Je veux que les agents de programmation débattent des éléments probants avant que l’un d’eux ne gagne le contrôle du curseur. Deux sessions devraient inspecter le même fichier, exprimer publiquement leur désaccord et laisser un seul compte rendu de décision. Une troisième devrait écrire le correctif candidat et le démontrer par rapport au dépôt.
Ce candidat a toujours besoin de tests, d’une revue du diff et d’une décision humaine de mise en production. Trois sessions d’IA peuvent améliorer le chemin vers le correctif ; elles ne transforment pas le correctif en vérité.
FAQ
Deux agents d’IA peuvent-ils modifier le même fichier en même temps ?
Ils le peuvent, mais les écritures partagées créent un contexte obsolète et des modifications conflictuelles. Laissez les deux agents analyser la même révision en mode lecture seule, ou isolez les expériences dans des worktrees distincts, puis accordez à un seul intégrateur un accès exclusif en écriture à la branche finale.
Les deux réviseurs doivent-ils utiliser le même modèle ?
Ils le peuvent, mais des prompts, des rôles ou des familles de modèles différents peuvent réduire les angles morts corrélés. La diversité ne garantit pas la justesse ; le workflow exige donc toujours des éléments probants et des tests.
Que se passe-t-il lorsque les réviseurs ne sont pas d’accord ?
Consignez les deux positions dans le registre des conclusions. L’intégrateur devrait reproduire l’affirmation, exécuter le test proposé ou marquer le problème comme non résolu pour un humain. Le vote majoritaire est un faible substitut aux éléments probants vérifiables.
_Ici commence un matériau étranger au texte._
/-!
# `Balaban1983to89.B1Eq324BenfattoClassSectEMemberAtLetters` — [Balaban1982Higgs1] (3.24) FOR THE GAUSSIAN `dμ_{C̃^{(k)}(Λ; U)}` OF
# [Balaban1985BackgroundPropagators] (3.157)–(3.158) AT NODE 00's NAMED LETTERS `Node00.CsDeltaCY` ∕ `Node00.CtildeKY`, every analytic input DISPLAYED
# at those letters (seat dag-n08-b gen 32, CLAIM-6 = seat n08-d's OFFER-83; node N08 [Balaban1985UV3], row `h324c`)

statement-level companion of published sources with citation tags; every declaration here is a theorem; nothing here is a claim about the
Yang–Mills mass gap

THE PRINTED LOCUS.  [Balaban1985BackgroundPropagators] (= [B9]) Sect. E p. 428: *"We can parametrize this subspace … using part of the variables B, which
we denote by B̃. These are variables B restricted to the set of bonds Λ̃ … Variables B depend linearly on B̃ and we have B = CB̃, where C is a linear
operator. It is an identity operator on almost all bonds, except the bonds b₀ … (C*Δ_kC)⁻¹ = C̃^{(k)}(Λ) = C^{(k)}(Λ)↾_Λ̃, C^{(k)}(Λ) = C C̃^{(k)}(Λ) C*.
(3.158) … it is defined by a positive definite operator C*Δ_kC with a lower bound γ₀ > 0 independent of k and U … These facts together with a uniform
exponential decay of C*Δ_kC implies bounds and uniform exponential decay for C^{(k)}(Λ)"*; Thm 3.15 p. 432 (3.187): *"|C^{(k)}(Λ; y, y′)| ≤ B₀e^{−δ₀|y−y′|},
y, y′ ∈ Λ"*.  [Balaban1985UV3] (= [B10]) p. 271: *"the Gaussian integral determined by the positive quadratic form ⟨A, C*Δ_kCA⟩ … γ₁ is an upper bound of
the positive, bounded operator C*Δ_kC"* (pp. 271–272); (24) p. 262 cites [Balaban1982Higgs1] (3.24) (node N08's row `h324c`).

WHY THIS MODULE (cell `pub-ymgap`, seat `dag-n08-b` gen 32, CLAIM-6 = seat n08-d g26's OFFER-83 «the member half at NODE 00's NAMED letters»).  The two
halves of the member half of the IDENT for row `h324c` are in the tree: seat n08-d's `…ClassSectEMemberAtNode00.eq324_sectECovariance_node00_on_unit`
(p664951; the INDEX presentation of the variables `σ × κ` on the top-level index bonds of a member of def-Y's k-level torus index, discharged) and this
seat's `…ClassSectEMemberCoRead` (p665451; the member ROWS of a real coordinate matrix `𝕄(A)` read off an operator `A` in orthonormal fibre coordinates).
THIS FILE composes them AT THE LETTERS: `A := Node00.CsDeltaCY x 𝔏 𝔢 U` ((3.157)'s `C*Δ_kC`) and its sector inverse `Ã := Node00.CtildeKY x 𝔏 𝔢 U`
((3.158)'s `C̃^{(k)}(Λ) = (C*Δ_kC)⁻¹` on the `Λ̃`-functions), variables on `Λ̃ = 𝔢.LamT`, so that [Balaban1982Higgs1] (3.24) for the Gaussian
`𝒩(0, 𝕄(C*Δ_kC)⁻¹) = 𝒩(0, 𝕄(C̃^{(k)}))` holds with EVERY remaining input a DISPLAYED statement about def-Y's letters: (R1) pairing-self-adjointness of
`C*Δ_kC` (n06-j's `IsSymmTr 1` at `M_N(ℂ)`), (R2)–(R3) the form bounds `γ₀ ≤ C*Δ_kC ≤ γ₁` on `Λ̃`-supported frame-valued functions (p. 428, G-B9-09; [B10]
pp. 271–272), (R4) def-Y's unit clause for the `Λ̃`-corner, (R5) `C̃^{(k)}` frame-valued on frame vectors (the 𝔤-reality row; automatic for a basis), (R6) «`C`, `C*`
act as the identity on `Λ̃`» (p. 428) — a THEOREM at def-Y's genuine `elimCY ∕ elimCtY` (§5), (R7) ROW 24's bound conjunct of `B9.Thm315FullPrinted` for
`C^{(k)}(Λ; U)` in def-Y's `siteKernelOfOp` shape.

WHAT IS PROVED (standard axioms; no `sorry`; no definition).
* §1 def-Y sector algebra (generic fibre `𝔸`): `secY_single_of` ∕ `secY_apply_self_of_support` (a one-point function at a `Λ̃`-bond, resp. any `Λ̃`-supported function, is fixed by `P_Λ̃`) ·
  `CtildeKY_apply_of_not_lamT` (`C̃^{(k)}Φ` vanishes off `Λ̃`) · ★ `CsDeltaCY_CtildeKY_apply_of_lamT` ((R4) ⇒ `(C*Δ_kC)(C̃^{(k)}Φ) = Φ` on `Λ̃` for
  `Λ̃`-supported `Φ`, from def-Y's `CsDeltaCY_mul_CtildeKY`) · ★★ `CkY_single_apply_eq_CtildeKY` ((R6) ⇒ `(C^{(k)}(δ_{b′} ⊗ E))(b) = (C̃^{(k)}(δ_{b′} ⊗ E))(b)`
  for `b, b′ ∈ Λ̃` — print's «`C̃^{(k)}(Λ) = C^{(k)}(Λ)↾Λ̃`») · ★ `kernelReading_CtildeKY_of_row24` ((R6) + (R7) ⇒ the homogeneous kernel reading
  `‖(C̃^{(k)}(δ_{ι s′} ⊗ E))(ι s)‖ ≤ B₀‖E‖e^{−δ₀|y_{ι s} − y_{ι s′}|}` on `Λ̃`, via p665451 §2b).
* §2 the sector-inverse rows of p665451 AT THE LETTERS: `exists_assemble_CtildeKY_single` (hval) · `frameRead_CsDeltaCY_CtildeKY` (hinv).
* §3 ★★★ `eq324_CtildeKY_node00_on_unit` — p664951 `eq324_sectECovariance_node00_on_unit` at `T := 𝕄(C*Δ_kC)` with its three displayed rows SUPPLIED from
  (R1)–(R7) by p665451 (`coordMatrix_symm_of_selfAdjoint`, `coercive_coordMatrix`, `form_le_coordMatrix`, `inv_coordMatrix_eq`, `abs_coordMatrix_le`):
  class scalars and the frame constants FIRST, then for EVERY `η ∈ (0,1]`, member `x`, letters `𝔏 𝔢`, background `U`, pairing `β`, frame `e`, bijection
  `ι : σ → Λ̃`: a window `Λ_w ⊂ ℤ^{2(d+1)+1}`, `e′ : σ × κ ≃ ↥Λ_w` presenting `𝒩(0, 𝕄(C*Δ_kC)⁻¹)`, the a.e. box identity and the (3.24) pair.
* §4 `inv_coordMatrix_CsDeltaCY_eq` — under (R4), (R5) the presented covariance IS `𝕄(C̃^{(k)})` (the name print gives it); one `example` (the scalar side of §3 elaborates).
* §5 AT def-Y's GENUINE LETTERS (`Node00.OpsYSectEElim`: `Λ̃ = lamTY`, `C = elimCY`, `C* = elimCtY` over the averaged-field parameter `𝔳`): ★ `secY_mul_elimCY_mul_secY` ·
  ★ `secY_mul_elimCtY_mul_secY` — ROW (R6) IS A THEOREM for the letters of record (from def-Y's `elimCY_apply_of_lamTY`, `elimCtY_eq`, `not_lamTY_pivIY`);
  ★★★ `eq324_CtildeKY_node00_ofRecordTC_on_unit` — §3 at the seven-letter record `sectELettersYOfRecordTC x 𝔳 𝔢₀` with (R6) DISCHARGED.
HONEST SCOPE.  Count-neutral composition BY NAME plus def-Y sector bookkeeping; (R1)–(R7) are node N06's [B9] content (Thms 3.11 ∕ 3.15, Sect. E p. 428,
G-B9-09) and NODE 00's letter facts, DISPLAYED not proved; NO letter is constructed or pinned here (`𝔏`, `𝔢`, `U`, the frame are universally quantified);
the IDENT's remaining items after this file are NODE 00's identification `(𝔖 k).μ = 𝒩(0, 𝕄(C̃^{(k)})).map Φ` with its box and Hamiltonian letters (class II)
and the window `b₁ < b₀` — NOT made, NOT commissioned, NOT claimed; nothing of [Balaban1985UV3], [Balaban1985BackgroundPropagators], [Balaban1982Higgs1]
or [BenfattoEtAl1978] is asserted or discharged; node N08 is NOT discharged; nothing about d = 4, the continuum, OS axioms, a mass gap or the Clay problem.
-/

noncomputable section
La troisième session d’IA remplace-t-elle la revue de code humaine ?
Non. La troisième session est responsable de la synthèse et de l’écriture du correctif candidat. Un humain décide toujours si le correctif s’intègre au système global, à l’intention produit et au risque de mise en production.
Ce workflow peut-il gérer des modifications portant sur plusieurs fichiers ?
Oui. Épinglez chaque fichier examiné à la même révision du dépôt, attribuez des responsabilités claires et conservez une seule branche d’intégration. Les réviseurs peuvent travailler dans des worktrees isolés, tandis que l’intégrateur reste la seule session qui assemble le correctif final.